Menggenggam raket dengan mantap. Matanya fokus pada gerakan lawan. Kaki jenjangnya terlihat melompat kecil di atas lapangan itu. Tepat ketika sebuah bola mengarah ke areanya, kakinya sudah berlari kencang, tangannya segera mengayunkan raket hingga mengenai bola. Saking kuatnya, bola darinya pun tak mampu di tangkis. Hal hasil, pertandingan pada hari itu pun dimenangkan olehnya. Seperti biasa, ketika dirinya mengantongi kemenangan, melambaikan tangannya ke bangku penonton. Dengan senyum sumringahnya, berterima kasih pada para penonton yang sudah setia mengikuti pertandingannya.--
"Kenapa aku harus membeli pakaian?" sadarnya.
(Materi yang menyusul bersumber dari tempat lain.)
import Summits.KontsevichZagierPeriods.Zeta5Search.Barrier.ConeGammaEnvelopeCert

/-!
# ζ(5) search — BARRIER: THE ENVELOPE BOUND WITHOUT CALCULUS — the first-order theorem for critical values

HONEST FRAMING (cell `pub-zeta5`): systematic search; no irrationality claim unless kernel-certified. Theorems only. MODEL
objects under Brown–Zudilin's (28)+(30) ((28) observed, not proved): BZ's growth functional `growthLogR` at critical points
(`ConeGammaRates.IsCritical`) — i.e. the critical values whose largest / second largest are `C₁` / `C₀` — and cert-2 g39's
checker `Envelope.envSummary / envBoxCheck`. Nothing here identifies WHICH critical value a tube carries (that is the
business of cert-2 g37/g38's certificates), nothing about any γ, the cone's supremum (C2 OPEN), S-E (CONJECTURED), (TD_A)
or `ζ(5)`; no number of record moves; records in print UNMOVED. Theory seat cert-2 g39 (item «THE ENVELOPE BOUND FOR C₁
WITHOUT CALCULUS», part 3b).

* **`critical_value_first_order`** — for a critical point `(X, Y)` of the box direction `t` and a critical point
  `(X_c, Y_c)` of the CENTRE direction `c`, both in the tube: `∃ v ∈ hull, |growthLogR(t; X, Y) − growthLogR(c; X_c, Y_c)
  − Σ_i (t_i − c_i)·v_i| ≤ e/(SC·Q)` — the first-order Taylor model of a critical value in the direction, the envelope
  gradient `∂V/∂t` enclosed by the hull, obtained WITHOUT the implicit-function / envelope theorem (secants in `t`, the
  critical equations at the centre, tangent differences in `(X, Y)`);
* `critical_value_box` — `envBoxCheck … p q = true ⇒ |growthLogR(t; X, Y) − growthLogR(c; X_c, Y_c)| ≤ p/q`.
-/

noncomputable section

open Finset Set
open Literature.Analysis.ValidatedNumerics.NumericsMP

namespace Summit.KontsevichZagierPeriods.Zeta5Search.Barrier.ConeGamma

namespace Envelope

open LemmaFBox (SC SC_pos KT coef featVal minNum maxNum sum8 lnNat box centre centre_mem abs_sub_centre_le abs_le_of_mem
  minNum_le le_maxNum cast_toNat_of_pos getD_map_range featVal_sub_eq_sum sum8_eq_sum mem_log_of_range)
open LemmaFWinBox (getI addHull zeroHull hull_zero hull_addHull getI_addHull boxOK8 boxOK8_spec)
open LemmaFWin (zI mem_zI)

/-! ### The first-order theorem for critical values -/

/-- Unpacking `envOK`. -/
theorem envOK_spec {D T0 : ℕ} {lo hi : List ℕ} {tb : Tube} (h : envOK D T0 lo hi tb = true) :
    0 < D ∧ (0 < T0 / 2 ∧ T0 % 2 = 0) ∧ lo.getD 0 0 = D ∧ hi.getD 0 0 = D ∧
      (∀ i : Fin 8, lo.getD i 0 ≤ hi.getD i 0 ∧ hi.getD i 0 ≤ D) ∧
      (∀ j : Fin 7, 0 < lo.getD (j.val + 1) 0 ∧ hi.getD (j.val + 1) 0 < D) := by
  unfold envOK at h
  simp only [Bool.and_eq_true, decide_eq_true_eq, List.all_eq_true, List.mem_range] at h
  obtain ⟨⟨⟨⟨⟨hbox, hT⟩, hT2⟩, _⟩, _⟩, hopen⟩ := h
  obtain ⟨hD, h0, h0', hle⟩ := boxOK8_spec hbox
  exact ⟨hD, ⟨hT, hT2⟩, h0, h0', hle, fun j => hopen j j.isLt⟩

/-- A box direction of an `envOK` box lies in the open box: `0 < t_j < t_0 = 1`. -/
theorem openBox_of_envOK {D T0 : ℕ} {lo hi : List ℕ} {tb : Tube} (h : envOK D T0 lo hi tb = true)
    {t : Fin 8 → ℝ} (ht : t ∈ box D lo hi) : t 0 = 1 ∧ ∀ j : Fin 7, 0 < t j.succ ∧ t j.succ < t 0 := by
  obtain ⟨hD, _, h0, h0', _, hopen⟩ := envOK_spec h
  have hD' : (0 : ℝ) < D := by exact_mod_cast hD
  have ht0 : t 0 = 1 := by
    have a : ((lo.getD 0 0 : ℕ) : ℝ) ≤ t 0 * D := (ht 0).1
    have b : t 0 * D ≤ ((hi.getD 0 0 : ℕ) : ℝ) := (ht 0).2
    rw [h0] at a; rw [h0'] at b
    have : t 0 * D = 1 * D := by rw [one_mul]; exact le_antisymm b a
    exact mul_right_cancel₀ hD'.ne' this
  refine ⟨ht0, fun j => ?_⟩
  have a := (ht j.succ).1; have b := (ht j.succ).2
  have c := (hopen j).1; have d := (hopen j).2
  have hsucc : (j.succ : ℕ) = j.val + 1 := rfl
  rw [hsucc] at a b
  rw [ht0]
  constructor
  · have : (0 : ℝ) < ((lo.getD (j.val + 1) 0 : ℕ) : ℝ) := by exact_mod_cast c
    nlinarith
  · have : ((hi.getD (j.val + 1) 0 : ℕ) : ℝ) < (D : ℝ) := by exact_mod_cast d
    nlinarith

/-- **THE FIRST-ORDER THEOREM (the envelope bound without calculus).** Let the box be `envOK` with summary `(g, e)`. For a
box direction `t` with a critical point `(X + t₆, Y + t₆)` of `aOfS t`, `(X, Y)` in the tube, and a critical point
`(X_c + c₆, Y_c + c₆)` of the CENTRE direction `aOfS c`, `(X_c, Y_c)` in the tube, at `Q`-distance `≤ (dX, dY)`, there is
`v` in the hull with `|growthLogR(t-point) − growthLogR(c-point) − Σ_i (t_i − c_i)·v_i| ≤ e/(SC·Q)`. -/
theorem critical_value_first_order {D T0 : ℕ} {lo hi : List ℕ} {tb : Tube} {dX dY : ℕ}
    (hok : envOK D T0 lo hi tb = true)
    {g : List MI} {e : ℤ} (hs : envSummary D T0 lo hi tb dX dY = some (g, e))
    {t : Fin 8 → ℝ} (ht : t ∈ box D lo hi) {X Y : ℝ} (hXY : (X, Y) ∈ tube D T0 tb)
    (hc : IsCritical (aOfS t) (X + t 6) (Y + t 6))
    {Xc Yc : ℝ} (hXYc : (Xc, Yc) ∈ tube D T0 tb)
    (hcc : IsCritical (aOfS (centre D lo hi)) (Xc + centre D lo hi 6) (Yc + centre D lo hi 6))
    (hdX : |X - Xc| * (2 * D * T0) ≤ dX) (hdY : |Y - Yc| * (2 * D * T0) ≤ dY) :
    ∃ v : Fin 8 → ℝ, (∀ i : Fin 8, MI.mem SC (v i) (getI g i)) ∧
      |growthLogR (pR (aOfS t)) (qR (aOfS t)) (X + t 6) (Y + t 6)
          - growthLogR (pR (aOfS (centre D lo hi))) (qR (aOfS (centre D lo hi))) (Xc + centre D lo hi 6)
              (Yc + centre D lo hi 6)
          - ∑ i : Fin 8, (t i - centre D lo hi i) * v i| ≤ (e : ℝ) / (SC * (2 * D * T0)) := by
  obtain ⟨hD, ⟨hT0, hT2⟩, _, _, hle, _⟩ := envOK_spec hok
  have hle' : ∀ i : Fin 8, lo.getD i 0 ≤ hi.getD i 0 := fun i => (hle i).1
  set c := centre D lo hi with hcdef
  have hcmem : c ∈ box D lo hi := centre_mem hD hle'
  obtain ⟨IH1, IH2, IH3⟩ := envAcc_sound hD hT0 hT2 hle' (tb := tb) vforms hs
  -- the two bridges (x ≠ 0, y ≠ 0 are forms 0 and 1)
  have f0mem : (⟨1, [0,0,0,0,0,0,1,0], 1, 0⟩ : EForm) ∈ vforms := by simp [vforms]
  have f1mem : (⟨1, [0,0,0,0,0,0,1,0], 0, 1⟩ : EForm) ∈ vforms := by simp [vforms]
  have ex : ∀ (u : Fin 8 → ℝ) (A B : ℝ), formVal ⟨1, [0,0,0,0,0,0,1,0], 1, 0⟩ u A B = A + u 6 := by
    intro u A B; simp [formVal, featVal, coef, Fin.sum_univ_eight]; ring
  have ey : ∀ (u : Fin 8 → ℝ) (A B : ℝ), formVal ⟨1, [0,0,0,0,0,0,1,0], 0, 1⟩ u A B = B + u 6 := by
    intro u A B; simp [formVal, featVal, coef, Fin.sum_univ_eight]; ring
  have hx : X + t 6 ≠ 0 := by rw [← ex t X Y]; exact IH3 _ f0mem ht hXY
  have hy : Y + t 6 ≠ 0 := by rw [← ey t X Y]; exact IH3 _ f1mem ht hXY
  have hxc : Xc + c 6 ≠ 0 := by rw [← ex c Xc Yc]; exact IH3 _ f0mem hcmem hXYc
  have hyc : Yc + c 6 ≠ 0 := by rw [← ey c Xc Yc]; exact IH3 _ f1mem hcmem hXYc
  have hopen := (openBox_of_envOK hok ht).2
  have hopenc := (openBox_of_envOK hok hcmem).2
  rw [growthLogR_eq_valueV hopen hc hx hy, growthLogR_eq_valueV hopenc hcc hxc hyc]
  -- criticality at the centre kills the linear terms
  obtain ⟨gx0, gy0⟩ := gradXY_eq_zero_of_isCritical hcc hxc hyc
  obtain ⟨v, hv, e1⟩ := IH1 hXY t ht
  have e2 := IH2 hXY hXYc hdX hdY
  rw [gx0, gy0, mul_zero, mul_zero, add_zero, sub_zero] at e2
  refine ⟨v, hv, ?_⟩
  have : valueV t X Y - valueV c Xc Yc - ∑ i : Fin 8, (t i - c i) * v i
      = valF vforms c X Y - valF vforms c Xc Yc := by
    unfold valueV; linarith
  rw [this]
  exact e2

/-- **The box form.** `envBoxCheck … p q = true` ⇒ under the hypotheses of `critical_value_first_order`,
`|growthLogR(t-point) − growthLogR(c-point)| ≤ p/q`. -/
theorem critical_value_box {D T0 : ℕ} {lo hi : List ℕ} {tb : Tube} {dX dY : ℕ} {p : ℤ} {q : ℕ}
    (hchk : envBoxCheck D T0 lo hi tb dX dY p q = true)
    {t : Fin 8 → ℝ} (ht : t ∈ box D lo hi) {X Y : ℝ} (hXY : (X, Y) ∈ tube D T0 tb)
    (hc : IsCritical (aOfS t) (X + t 6) (Y + t 6))
    {Xc Yc : ℝ} (hXYc : (Xc, Yc) ∈ tube D T0 tb)
    (hcc : IsCritical (aOfS (centre D lo hi)) (Xc + centre D lo hi 6) (Yc + centre D lo hi 6))
    (hdX : |X - Xc| * (2 * D * T0) ≤ dX) (hdY : |Y - Yc| * (2 * D * T0) ≤ dY) :
    |growthLogR (pR (aOfS t)) (qR (aOfS t)) (X + t 6) (Y + t 6)
        - growthLogR (pR (aOfS (centre D lo hi))) (qR (aOfS (centre D lo hi))) (Xc + centre D lo hi 6)
            (Yc + centre D lo hi 6)| ≤ (p : ℝ) / q := by
  unfold envBoxCheck at hchk
  simp only [Bool.and_eq_true, decide_eq_true_eq] at hchk
  obtain ⟨⟨hok, hq⟩, hsum⟩ := hchk
  split at hsum
  swap
  · simp at hsum
  rename_i g e hs
  rw [decide_eq_true_eq] at hsum
  obtain ⟨hD, ⟨hT0, hT2⟩, _, _, hle, _⟩ := envOK_spec hok
  have hT0' : 0 < T0 := by omega
  obtain ⟨v, hv, hfo⟩ := critical_value_first_order hok hs ht hXY hc hXYc hcc hdX hdY
  have hS : (0 : ℝ) < SC := by exact_mod_cast SC_pos
  have hD' : (0 : ℝ) < D := by exact_mod_cast hD
  have hQ : (0 : ℝ) < 2 * D * T0 := by positivity
  have hq' : (0 : ℝ) < q := by exact_mod_cast hq
  -- the slack of the first-order term
  have hterm : ∀ i : Fin 8, |(t i - centre D lo hi i) * v i| ≤
      (((hi.getD i 0 : ℕ) : ℝ) - ((lo.getD i 0 : ℕ) : ℝ)) / (2 * D) * (((max |(getI g i).lo| |(getI g i).hi| : ℤ) : ℝ) / SC) := by
    intro i
    rw [abs_mul]
    refine mul_le_mul (abs_sub_centre_le hD ht i) (abs_le_of_mem (hv i)) (abs_nonneg _) ?_
    have : ((lo.getD i 0 : ℕ) : ℝ) ≤ ((hi.getD i 0 : ℕ) : ℝ) := by exact_mod_cast (hle i).1
    exact div_nonneg (by linarith) (by positivity)
  set R : ℤ := sum8 fun i => (((hi.getD i 0 : ℕ) : ℤ) - ((lo.getD i 0 : ℕ) : ℤ)) * max |(getI g i).lo| |(getI g i).hi| with hR
  have hslack : |∑ i : Fin 8, (t i - centre D lo hi i) * v i| ≤ (R : ℝ) / (2 * D * SC) := by
    refine (Finset.abs_sum_le_sum_abs _ _).trans ((Finset.sum_le_sum fun i _ => hterm i).trans (le_of_eq ?_))
    rw [hR, sum8_eq_sum]; push_cast
    rw [Finset.sum_div]
    refine Finset.sum_congr rfl fun i _ => ?_
    field_simp
  have hI : (((e * (2 * D) + R * (2 * D * T0)) * (q : ℤ) : ℤ) : ℝ) ≤ ((p * (2 * D) * (SC : ℤ) * (2 * D * T0) : ℤ) : ℝ) := by
    exact_mod_cast hsum
  push_cast at hI
  have key : (e : ℝ) / (SC * (2 * D * T0)) + (R : ℝ) / (2 * D * SC) ≤ (p : ℝ) / q := by
    rw [div_add_div _ _ (by positivity) (by positivity), div_le_div_iff₀ (by positivity) hq']
    nlinarith [hI]
  calc |growthLogR (pR (aOfS t)) (qR (aOfS t)) (X + t 6) (Y + t 6)
        - growthLogR (pR (aOfS (centre D lo hi))) (qR (aOfS (centre D lo hi))) (Xc + centre D lo hi 6)
            (Yc + centre D lo hi 6)|
      ≤ |growthLogR (pR (aOfS t)) (qR (aOfS t)) (X + t 6) (Y + t 6)
        - growthLogR (pR (aOfS (centre D lo hi))) (qR (aOfS (centre D lo hi))) (Xc + centre D lo hi 6)
            (Yc + centre D lo hi 6) - ∑ i : Fin 8, (t i - centre D lo hi i) * v i|
          + |∑ i : Fin 8, (t i - centre D lo hi i) * v i| := by
        set a := growthLogR (pR (aOfS t)) (qR (aOfS t)) (X + t 6) (Y + t 6)
          - growthLogR (pR (aOfS (centre D lo hi))) (qR (aOfS (centre D lo hi))) (Xc + centre D lo hi 6)
            (Yc + centre D lo hi 6)
        set s := ∑ i : Fin 8, (t i - centre D lo hi i) * v i
        have : a = (a - s) + s := by ring
        conv_lhs => rw [this]
        exact abs_add_le _ _
    _ ≤ (e : ℝ) / (SC * (2 * D * T0)) + (R : ℝ) / (2 * D * SC) := add_le_add hfo hslack
    _ ≤ (p : ℝ) / q := key

end Envelope

end Summit.KontsevichZagierPeriods.Zeta5Search.Barrier.ConeGamma

end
Sedari tadi mengelilingi gangnam hingga tanpa sadar memasuki sebuah butik. Anehnya, ia termenung mengamati sebuah gaun berwarna putih, bertangan panjang dan jauh dari kata seksi. Sama sekali bukan seleranya. Tapi anehnya lagi, ia meraih baju itu lalu melangkah menuju ruang ganti.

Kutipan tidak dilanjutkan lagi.